import Mathlib.Analysis.Normed.Module.Basic
import Mathlib.Analysis.Normed.Group.Uniform
import Mathlib.Topology.MetricSpace.ProperSpace.Real
import Mathlib.Topology.Algebra.Module.Basic
import Mathlib.Topology.ContinuousOn
import HarnessLib

/-!
# Cone coordinates on a square and the cone interpolation of boundary data

Topic: the `2`-cell step of the `C⁰` general ("cone") position of a disc with respect to a
`C⁰` codimension-one foliation (`TautFoliations*.lean`; Camacho–Lins Neto, *Geometric Theory
of Foliations*, Ch. VI §3, Prop. 1, where a map `A : D² → M` is modified box by box keeping
its values near the boundary of each piece). In the `C⁰` setting a map given on the boundary
of a small square `Q` (mapped into one flow box) is extended over `Q` by **coning in the
coordinates of the box**: the point at radial parameter `r ∈ [0, 1]` on the ray from the centre
`c` to the boundary point `q` is sent to the convex combination `(1 - r) • v₀ + r • φ q` of a
centre value `v₀` and the boundary value `φ q`. This file provides the elementary geometry:

* `ConeSquare.radial c ℓ x = dist x c / ℓ` and `ConeSquare.proj c ℓ x` (**definitions**): the
  cone (radial) coordinates of `x` in the square `closedBall c ℓ` of the plane `ℝ × ℝ` with
  its max norm (so that metric balls *are* squares and `sphere c ℓ` is the boundary of the
  square); `x = c + radial x • (proj x - c)` (`eq_center_add_radial_smul`), `radial = 1` and
  `proj = id` on the boundary, `proj x ∈ sphere c ℓ`.
* `ConeSquare.cone c ℓ v₀ φ` (**definition**): the cone interpolation
  `x ↦ (1 - radial x) • v₀ + radial x • φ (proj x)` with values in a real normed space; it
  equals `φ` on the boundary (`cone_of_mem_sphere`), `v₀` at the centre (`cone_center`), is
  affine along each ray (`cone_ray`), and is **continuous on the square when `φ` is continuous
  on its boundary** (`continuousOn_cone`).
* For values in a product `V × ℝ` (flow box coordinates `B × ℝ`) the height of the cone is the
  cone of the heights (`snd_cone`): along the ray to `q` it is the affine function
  `(1 - r) m + r (φ q).2` — the source of the explicit level-set structure of the induced
  singular foliation of the square.

## References

* C. Camacho, A. Lins Neto, *Geometric Theory of Foliations*, Birkhäuser (1985), Ch. VI §3,
  Prop. 1 [CamachoLinsNeto1985].

## Design notes

* The plane is `ℝ × ℝ` with Mathlib's max norm; squares are `Metric.closedBall c ℓ`. Pure
  elementary analysis (Mathlib only).
-/
open Set Filter Metric Topology

namespace Literature.Topology.FourManifolds

namespace ConeSquare

variable {V : Type*} [NormedAddCommGroup V] [NormedSpace ℝ V]

-- BODY
/-! ## Cone (radial) coordinates on a square -/

/-- The **radial coordinate** of `x` in the square of centre `c` and half-side `ℓ`:
`dist x c / ℓ`, equal to `0` at the centre and to `1` on the boundary. [folklore] -/
noncomputable def radial (c : ℝ × ℝ) (ℓ : ℝ) (x : ℝ × ℝ) : ℝ := dist x c / ℓ

/-- The **radial projection** of `x ≠ c` to the boundary of the square of centre `c` and
half-side `ℓ` (in the max norm of `ℝ × ℝ`); at the centre, a fixed boundary point. [folklore] -/
noncomputable def proj (c : ℝ × ℝ) (ℓ : ℝ) (x : ℝ × ℝ) : ℝ × ℝ := by
  classical
  exact if x = c then c + (ℓ, 0) else c + (ℓ / dist x c) • (x - c)

variable {c : ℝ × ℝ} {ℓ : ℝ} {x : ℝ × ℝ}

/-- Unfolding lemma for `radial`. [folklore] -/
theorem radial_def (c : ℝ × ℝ) (ℓ : ℝ) (x : ℝ × ℝ) : radial c ℓ x = dist x c / ℓ := rfl

/-- The radial coordinate of the centre is `0`. [folklore] -/
@[simp] theorem radial_center (c : ℝ × ℝ) (ℓ : ℝ) : radial c ℓ c = 0 := by simp [radial]

/-- On the boundary of the square the radial coordinate is `1`. [folklore] -/
theorem radial_of_mem_sphere (hℓ : 0 < ℓ) (hx : x ∈ sphere c ℓ) : radial c ℓ x = 1 := by
  rw [mem_sphere] at hx
  rw [radial, hx, div_self hℓ.ne']

/-- In the square the radial coordinate lies in `[0, 1]`. [folklore] -/
theorem radial_mem_Icc (hℓ : 0 < ℓ) (hx : x ∈ closedBall c ℓ) : radial c ℓ x ∈ Icc (0 : ℝ) 1 := by
  rw [mem_closedBall] at hx
  exact ⟨div_nonneg dist_nonneg hℓ.le, (div_le_one hℓ).2 hx⟩

/-- The radial coordinate is nonnegative. [folklore] -/
theorem radial_nonneg (hℓ : 0 < ℓ) (x : ℝ × ℝ) : 0 ≤ radial c ℓ x := div_nonneg dist_nonneg hℓ.le

/-- The radial coordinate is continuous. [folklore] -/
theorem continuous_radial (c : ℝ × ℝ) (ℓ : ℝ) : Continuous (radial c ℓ) :=
  (continuous_id.dist continuous_const).div_const _

/-- The radial coordinate is bounded by `radial` times the half-side: `dist x c = ℓ * radial x`.
[folklore] -/
theorem dist_eq_mul_radial (hℓ : 0 < ℓ) (x : ℝ × ℝ) : dist x c = ℓ * radial c ℓ x := by
  rw [radial, mul_div_cancel₀ _ hℓ.ne']

/-- The projection of a point other than the centre. [folklore] -/
theorem proj_of_ne (hx : x ≠ c) : proj c ℓ x = c + (ℓ / dist x c) • (x - c) := by
  classical
  simp [proj, hx]

/-- The projection of the centre is the chosen boundary point `c + (ℓ, 0)`. [folklore] -/
@[simp] theorem proj_center (c : ℝ × ℝ) (ℓ : ℝ) : proj c ℓ c = c + (ℓ, 0) := by
  classical
  simp [proj]

/-- **The projection lands on the boundary of the square.** [folklore] -/
theorem proj_mem_sphere (hℓ : 0 < ℓ) (x : ℝ × ℝ) : proj c ℓ x ∈ sphere c ℓ := by
  classical
  by_cases hx : x = c
  · subst hx
    rw [proj_center, mem_sphere, dist_eq_norm, add_sub_cancel_left, Prod.norm_def]
    simp [abs_of_pos hℓ, hℓ.le]
  · have hd : 0 < dist x c := dist_pos.2 hx
    rw [proj_of_ne hx, mem_sphere, dist_eq_norm, add_sub_cancel_left, norm_smul, Real.norm_eq_abs,
      abs_of_pos (div_pos hℓ hd), ← dist_eq_norm, div_mul_cancel₀ _ hd.ne']

/-- On the boundary of the square the projection is the identity. [folklore] -/
theorem proj_of_mem_sphere (hℓ : 0 < ℓ) (hx : x ∈ sphere c ℓ) : proj c ℓ x = x := by
  have hxc : x ≠ c := by
    rintro rfl
    rw [mem_sphere, dist_self] at hx
    exact hℓ.ne' hx.symm
  rw [mem_sphere] at hx
  rw [proj_of_ne hxc, hx, div_self hℓ.ne', one_smul, add_sub_cancel]

/-- **Cone coordinates**: every point of the plane is `c + radial x • (proj x - c)`. [folklore] -/
theorem eq_center_add_radial_smul (hℓ : 0 < ℓ) (x : ℝ × ℝ) :
    x = c + radial c ℓ x • (proj c ℓ x - c) := by
  classical
  by_cases hx : x = c
  · subst hx
    simp
  · have hd : 0 < dist x c := dist_pos.2 hx
    rw [proj_of_ne hx, add_sub_cancel_left, smul_smul, radial]
    have : dist x c / ℓ * (ℓ / dist x c) = 1 := by
      field_simp
    rw [this, one_smul, add_sub_cancel]

/-- The projection is continuous away from the centre. [folklore] -/
theorem continuousOn_proj (c : ℝ × ℝ) (ℓ : ℝ) : ContinuousOn (proj c ℓ) {c}ᶜ := by
  have h1 : ContinuousOn (fun x : ℝ × ℝ ↦ ℓ / dist x c) {c}ᶜ :=
    continuousOn_const.div (continuous_id.dist continuous_const).continuousOn
      fun x hx ↦ (dist_pos.2 hx).ne'
  have h : ContinuousOn (fun x : ℝ × ℝ ↦ c + (ℓ / dist x c) • (x - c)) {c}ᶜ :=
    continuousOn_const.add (h1.smul (continuous_id.sub continuous_const).continuousOn)
  exact h.congr fun x hx ↦ proj_of_ne hx

/-- Points of a ray: for `q` on the boundary and `t ∈ (0, 1]`… in fact for all `t > 0`, the
point `c + t • (q - c)` has radial coordinate `t` and projection `q`. [folklore] -/
theorem radial_ray (hℓ : 0 < ℓ) {q : ℝ × ℝ} (hq : q ∈ sphere c ℓ) {t : ℝ} (ht : 0 ≤ t) :
    radial c ℓ (c + t • (q - c)) = t := by
  rw [mem_sphere, dist_eq_norm] at hq
  rw [radial, dist_eq_norm, add_sub_cancel_left, norm_smul, Real.norm_eq_abs, abs_of_nonneg ht, hq,
    mul_div_cancel_right₀ _ hℓ.ne']

/-- The projection of a point of the ray to `q` (other than the centre) is `q`. [folklore] -/
theorem proj_ray (hℓ : 0 < ℓ) {q : ℝ × ℝ} (hq : q ∈ sphere c ℓ) {t : ℝ} (ht : 0 < t) :
    proj c ℓ (c + t • (q - c)) = q := by
  have hq' := hq
  rw [mem_sphere, dist_eq_norm] at hq
  have hne : c + t • (q - c) ≠ c := by
    intro h
    rw [add_eq_left, smul_eq_zero, sub_eq_zero] at h
    rcases h with h | h
    · exact ht.ne' h
    · rw [h, sub_self, norm_zero] at hq
      exact hℓ.ne' hq.symm
  rw [proj_of_ne hne, add_sub_cancel_left, dist_eq_norm, add_sub_cancel_left, norm_smul,
    Real.norm_eq_abs, abs_of_pos ht, hq, smul_smul]
  have : ℓ / (t * ℓ) * t = 1 := by
    field_simp
  rw [this, one_smul, add_sub_cancel]

/-! ## The cone interpolation -/

/-- **The cone interpolation** of the boundary data `φ` (used on the boundary `sphere c ℓ` of
the square) and the centre value `v₀`: `x ↦ (1 - radial x) • v₀ + radial x • φ (proj x)`,
affine along each ray from the centre value to the boundary value. [folklore] -/
noncomputable def cone (c : ℝ × ℝ) (ℓ : ℝ) (v₀ : V) (φ : ℝ × ℝ → V) (x : ℝ × ℝ) : V :=
  (1 - radial c ℓ x) • v₀ + radial c ℓ x • φ (proj c ℓ x)

variable {v₀ : V} {φ : ℝ × ℝ → V}

/-- Unfolding lemma for `cone`. [folklore] -/
theorem cone_apply (c : ℝ × ℝ) (ℓ : ℝ) (v₀ : V) (φ : ℝ × ℝ → V) (x : ℝ × ℝ) :
    cone c ℓ v₀ φ x = (1 - radial c ℓ x) • v₀ + radial c ℓ x • φ (proj c ℓ x) := rfl

/-- **The cone equals the boundary data on the boundary.** [folklore] -/
theorem cone_of_mem_sphere (hℓ : 0 < ℓ) (hx : x ∈ sphere c ℓ) : cone c ℓ v₀ φ x = φ x := by
  rw [cone_apply, radial_of_mem_sphere hℓ hx, proj_of_mem_sphere hℓ hx, sub_self, zero_smul,
    one_smul, zero_add]

/-- **The cone equals the centre value at the centre.** [folklore] -/
@[simp] theorem cone_center (c : ℝ × ℝ) (ℓ : ℝ) (v₀ : V) (φ : ℝ × ℝ → V) : cone c ℓ v₀ φ c = v₀ := by
  rw [cone_apply, radial_center, sub_zero, one_smul, zero_smul, add_zero]

/-- **The cone is affine along each ray**: at the point of parameter `t ∈ (0, ∞)` of the ray
from the centre to the boundary point `q`, its value is `(1 - t) • v₀ + t • φ q`. [folklore] -/
theorem cone_ray (hℓ : 0 < ℓ) {q : ℝ × ℝ} (hq : q ∈ sphere c ℓ) {t : ℝ} (ht : 0 < t) :
    cone c ℓ v₀ φ (c + t • (q - c)) = (1 - t) • v₀ + t • φ q := by
  rw [cone_apply, radial_ray hℓ hq ht.le, proj_ray hℓ hq ht]

/-- The cone along a ray, including the centre (`t = 0`). [folklore] -/
theorem cone_ray_of_nonneg (hℓ : 0 < ℓ) {q : ℝ × ℝ} (hq : q ∈ sphere c ℓ) {t : ℝ} (ht : 0 ≤ t) :
    cone c ℓ v₀ φ (c + t • (q - c)) = (1 - t) • v₀ + t • φ q := by
  rcases ht.eq_or_lt with rfl | ht
  · simp
  · exact cone_ray hℓ hq ht

/-- **The height of a cone is the cone of the heights**: for values in a product `W × ℝ` (the
coordinates `B × ℝ` of a flow box), the second component of the cone interpolation is the real
cone interpolation of the second components — along the ray to `q` the affine function
`(1 - r) m + r (φ q).2`. [folklore] -/
theorem snd_cone {W : Type*} [NormedAddCommGroup W] [NormedSpace ℝ W] (c : ℝ × ℝ) (ℓ : ℝ)
    (w₀ : W × ℝ) (ψ : ℝ × ℝ → W × ℝ) (x : ℝ × ℝ) :
    (cone c ℓ w₀ ψ x).2 = (1 - radial c ℓ x) * w₀.2 + radial c ℓ x * (ψ (proj c ℓ x)).2 := by
  simp [cone_apply, smul_eq_mul]

/-- The height of a cone along a ray. [folklore] -/
theorem snd_cone_ray {W : Type*} [NormedAddCommGroup W] [NormedSpace ℝ W] (hℓ : 0 < ℓ) (w₀ : W × ℝ)
    (ψ : ℝ × ℝ → W × ℝ) {q : ℝ × ℝ} (hq : q ∈ sphere c ℓ) {t : ℝ} (ht : 0 ≤ t) :
    (cone c ℓ w₀ ψ (c + t • (q - c))).2 = (1 - t) * w₀.2 + t * (ψ q).2 := by
  rw [cone_ray_of_nonneg hℓ hq ht]
  simp [smul_eq_mul]

/-! ## Continuity of the cone interpolation -/

/-- The cone is continuous on the square away from the centre, when the boundary data are
continuous on the boundary. [folklore] -/
theorem continuousOn_cone_diff (hℓ : 0 < ℓ) (hφ : ContinuousOn φ (sphere c ℓ)) :
    ContinuousOn (cone c ℓ v₀ φ) {c}ᶜ := by
  refine ((continuousOn_const.sub (continuous_radial c ℓ).continuousOn).smul continuousOn_const).add
    ((continuous_radial c ℓ).continuousOn.smul (hφ.comp (continuousOn_proj c ℓ)
      fun x _ ↦ proj_mem_sphere hℓ x))

/-- **The cone interpolation is continuous on the square** when the boundary data are
continuous on the boundary: away from the centre by the continuity of the cone coordinates,
and at the centre because `‖cone x - v₀‖ ≤ radial x · sup ‖φ - v₀‖` over the (compact)
boundary. [folklore] -/
theorem continuousOn_cone (hℓ : 0 < ℓ) (hφ : ContinuousOn φ (sphere c ℓ)) :
    ContinuousOn (cone c ℓ v₀ φ) (closedBall c ℓ) := by
  intro x hx
  by_cases hxc : x = c
  · -- continuity at the centre
    subst hxc
    -- a bound for `‖φ q - v₀‖` on the compact boundary
    obtain ⟨K, hK⟩ : ∃ K, ∀ q ∈ sphere x ℓ, ‖φ q - v₀‖ ≤ K :=
      (isCompact_sphere x ℓ).exists_bound_of_continuousOn (hφ.sub continuousOn_const)
    -- `‖cone y - v₀‖ ≤ (K / ℓ) · dist y x` for every `y`
    have hbound : ∀ y, ‖cone x ℓ v₀ φ y - v₀‖ ≤ K / ℓ * dist y x := fun y ↦ by
      have heq : cone x ℓ v₀ φ y - v₀ = radial x ℓ y • (φ (proj x ℓ y) - v₀) := by
        rw [cone_apply, smul_sub, sub_smul, one_smul]
        abel
      calc ‖cone x ℓ v₀ φ y - v₀‖ = dist y x / ℓ * ‖φ (proj x ℓ y) - v₀‖ := by
            rw [heq, norm_smul, Real.norm_eq_abs, abs_of_nonneg (radial_nonneg hℓ y), radial_def]
        _ ≤ dist y x / ℓ * K := by
            gcongr
            exact hK _ (proj_mem_sphere hℓ y)
        _ = K / ℓ * dist y x := by ring
    have hlim : Tendsto (fun y ↦ K / ℓ * dist y x) (𝓝 x) (𝓝 0) := by
      have hc' : Continuous fun y : ℝ × ℝ ↦ K / ℓ * dist y x := by fun_prop
      have h := hc'.tendsto x
      rw [dist_self, mul_zero] at h
      exact h
    have hca : ContinuousAt (cone x ℓ v₀ φ) x := by
      rw [ContinuousAt, cone_center, tendsto_iff_norm_sub_tendsto_zero]
      exact squeeze_zero (fun y ↦ norm_nonneg _) hbound hlim
    exact hca.continuousWithinAt
  · exact (continuousOn_cone_diff hℓ hφ x hxc).mono_of_mem_nhdsWithin
      (mem_nhdsWithin_of_mem_nhds (isOpen_compl_singleton.mem_nhds hxc))

end ConeSquare

end Literature.Topology.FourManifolds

──────────

## WHAT IS REQUIRED:
Working from the material above, retype exactly the lines from the one with "theorem proj_ray (hℓ" through the one with "cone interpolation** of", both included, and only those lines.

## FINISHED TASK:
theorem proj_ray (hℓ : 0 < ℓ) {q : ℝ × ℝ} (hq : q ∈ sphere c ℓ) {t : ℝ} (ht : 0 < t) :
    proj c ℓ (c + t • (q - c)) = q := by
  have hq' := hq
  rw [mem_sphere, dist_eq_norm] at hq
  have hne : c + t • (q - c) ≠ c := by
    intro h
    rw [add_eq_left, smul_eq_zero, sub_eq_zero] at h
    rcases h with h | h
    · exact ht.ne' h
    · rw [h, sub_self, norm_zero] at hq
      exact hℓ.ne' hq.symm
  rw [proj_of_ne hne, add_sub_cancel_left, dist_eq_norm, add_sub_cancel_left, norm_smul,
    Real.norm_eq_abs, abs_of_pos ht, hq, smul_smul]
  have : ℓ / (t * ℓ) * t = 1 := by
    field_simp
  rw [this, one_smul, add_sub_cancel]

/-! ## The cone interpolation -/

/-- **The cone interpolation** of the boundary data `φ` (used on the boundary `sphere c ℓ` of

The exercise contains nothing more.